The Glorantha Sourcebook was created as part of the 13th Age Glorantha crowdfunding campaign on Kickstarter in 2014. More precisely, it was kickstarted then and there, but it only reached the hands of the patrons four years later, in spring 2018, first in PDF form, and some months later in physical format.


Looks


The Glorantha Sourcebook has 226 pages and the same layout style than other Gloranthan books by Chaosium like RuneQuest: Roleplaying in Glorantha, 13th Age Glorantha or The Coming Storm. That is: text in two columns, a background that resembles parchment with faded runes, the left and right edges decorated with a turquoise line and all in glorious color.

The interior art is colorful and of really high quality. Half of it has already been used in the aforementioned publications, The Guide to Glorantha and the Six Ages videogame. There are also many gorgeous pieces taken from the board game The Gods War by Sandy Petersen. Fortunately, there are also many new pieces and of these, my favorites are the depictions of the Gloranthan pantheons by Kalin Kadiev, as well as a couple of beautiful pieces by Jakob Rebelka. The art is awesome.

Part of a full-page piece of awesome art by Jakob Rebelka that graces The Glorantha Sourcebook.

The cover art is by John Hodgson, who has also done the covers of Sartar: Kingdom of Heroes, The Coming Storm, The Guide and some others.
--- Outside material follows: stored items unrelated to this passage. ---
/-- **No three-set cube symmetric form with `|W| = 3`, `|X| = 3`** over `A` of order `325` with `Φ : A ↠ ℤ₅²` and a non-zero
`Ψ : A →+ ZMod 13` whose `Φ`-fibre sums vanish (e.g. `A = ℤ₅ × ℤ₆₅`). [folklore] -/
theorem no_cube_form_33_of_card325 (hA : Fintype.card A = 325) (Φ : A →+ ZMod 5 × ZMod 5) (hΦ : Function.Surjective Φ)
    (Ψ : A →+ ZMod 13) (hΨ : Ψ ≠ 0) (hΨΦ : ∀ t : ZMod 5 × ZMod 5, ∑ a ∈ univ.filter (fun a : A => Φ a = t), Ψ a = 0)
    {W X Y : Finset A} {x₀ : A} (hW : W.card = 3) (hX : X.card = 3)
    (h₁ : Set.InjOn (fun p : A × A × A => -p.1 + p.2.1 + p.2.2) ↑(W ×ˢ X ×ˢ Y))
    (h₂ : Set.InjOn (fun p : A × A × A => p.1 - p.2.1 + p.2.2) ↑(W ×ˢ X ×ˢ Y))
    (h₃ : Set.InjOn (fun p : A × A × A => p.1 + p.2.1 - p.2.2) ↑(W ×ˢ X ×ˢ Y))
    (d₁₂ : Disjoint ((W ×ˢ X ×ˢ Y).image fun p : A × A × A => -p.1 + p.2.1 + p.2.2)
      ((W ×ˢ X ×ˢ Y).image fun p : A × A × A => p.1 - p.2.1 + p.2.2))
    (d₁₃ : Disjoint ((W ×ˢ X ×ˢ Y).image fun p : A × A × A => -p.1 + p.2.1 + p.2.2)
      ((W ×ˢ X ×ˢ Y).image fun p : A × A × A => p.1 + p.2.1 - p.2.2))
    (d₂₃ : Disjoint ((W ×ˢ X ×ˢ Y).image fun p : A × A × A => p.1 - p.2.1 + p.2.2)
      ((W ×ˢ X ×ˢ Y).image fun p : A × A × A => p.1 + p.2.1 - p.2.2))
    (hcover : ((W ×ˢ X ×ˢ Y).image fun p : A × A × A => -p.1 + p.2.1 + p.2.2) ∪
      ((W ×ˢ X ×ˢ Y).image fun p : A × A × A => p.1 - p.2.1 + p.2.2) ∪
      ((W ×ˢ X ×ˢ Y).image fun p : A × A × A => p.1 + p.2.1 - p.2.2) = univ.erase x₀) : False :=
  no_cube_form_3x_of_card325 3 fin33 hA Φ hΦ Ψ hΨ hΨΦ hW hX h₁ h₂ h₃ d₁₂ d₁₃ d₂₃ hcover

/-- **No three-set cube symmetric form with `|W| = 3`, `|X| = 4`** over `A` of order `325` with `Φ : A ↠ ℤ₅²` and a non-zero
`Ψ : A →+ ZMod 13` whose `Φ`-fibre sums vanish (e.g. `A = ℤ₅ × ℤ₆₅`). [folklore] -/
theorem no_cube_form_34_of_card325 (hA : Fintype.card A = 325) (Φ : A →+ ZMod 5 × ZMod 5) (hΦ : Function.Surjective Φ)
    (Ψ : A →+ ZMod 13) (hΨ : Ψ ≠ 0) (hΨΦ : ∀ t : ZMod 5 × ZMod 5, ∑ a ∈ univ.filter (fun a : A => Φ a = t), Ψ a = 0)
    {W X Y : Finset A} {x₀ : A} (hW : W.card = 3) (hX : X.card = 4)
    (h₁ : Set.InjOn (fun p : A × A × A => -p.1 + p.2.1 + p.2.2) ↑(W ×ˢ X ×ˢ Y))
    (h₂ : Set.InjOn (fun p : A × A × A => p.1 - p.2.1 + p.2.2) ↑(W ×ˢ X ×ˢ Y))
    (h₃ : Set.InjOn (fun p : A × A × A => p.1 + p.2.1 - p.2.2) ↑(W ×ˢ X ×ˢ Y))
    (d₁₂ : Disjoint ((W ×ˢ X ×ˢ Y).image fun p : A × A × A => -p.1 + p.2.1 + p.2.2)
      ((W ×ˢ X ×ˢ Y).image fun p : A × A × A => p.1 - p.2.1 + p.2.2))
    (d₁₃ : Disjoint ((W ×ˢ X ×ˢ Y).image fun p : A × A × A => -p.1 + p.2.1 + p.2.2)
      ((W ×ˢ X ×ˢ Y).image fun p : A × A × A => p.1 + p.2.1 - p.2.2))
    (d₂₃ : Disjoint ((W ×ˢ X ×ˢ Y).image fun p : A × A × A => p.1 - p.2.1 + p.2.2)
      ((W ×ˢ X ×ˢ Y).image fun p : A × A × A => p.1 + p.2.1 - p.2.2))
    (hcover : ((W ×ˢ X ×ˢ Y).image fun p : A × A × A => -p.1 + p.2.1 + p.2.2) ∪
      ((W ×ˢ X ×ˢ Y).image fun p : A × A × A => p.1 - p.2.1 + p.2.2) ∪
      ((W ×ˢ X ×ˢ Y).image fun p : A × A × A => p.1 + p.2.1 - p.2.2) = univ.erase x₀) : False :=
  no_cube_form_3x_of_card325 4 fin34 hA Φ hΦ Ψ hΨ hΨΦ hW hX h₁ h₂ h₃ d₁₂ d₁₃ d₂₃ hcover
Like he did on those books, the cover art on The Glorantha Sourcebook shows an epic scene in a somewhat schematic way. A group of flying Orlanthi heroes on the right half of the cover is battling a group of Lunar heroes on the left side, all of them on the back of the monstrous Crimson Bat. The face of the goddess of the Red Moon, right at the centre, witnesses the strife with a worried look. Well, that's only my interpretation, but I guess the big red Moon rune right behind her is a clear indication of who she is. Other details like who exactly are the heroes are more obscure and this might be intentional: they could be great heroes from the setting or they could be your player characters! Hey, there's even a duck!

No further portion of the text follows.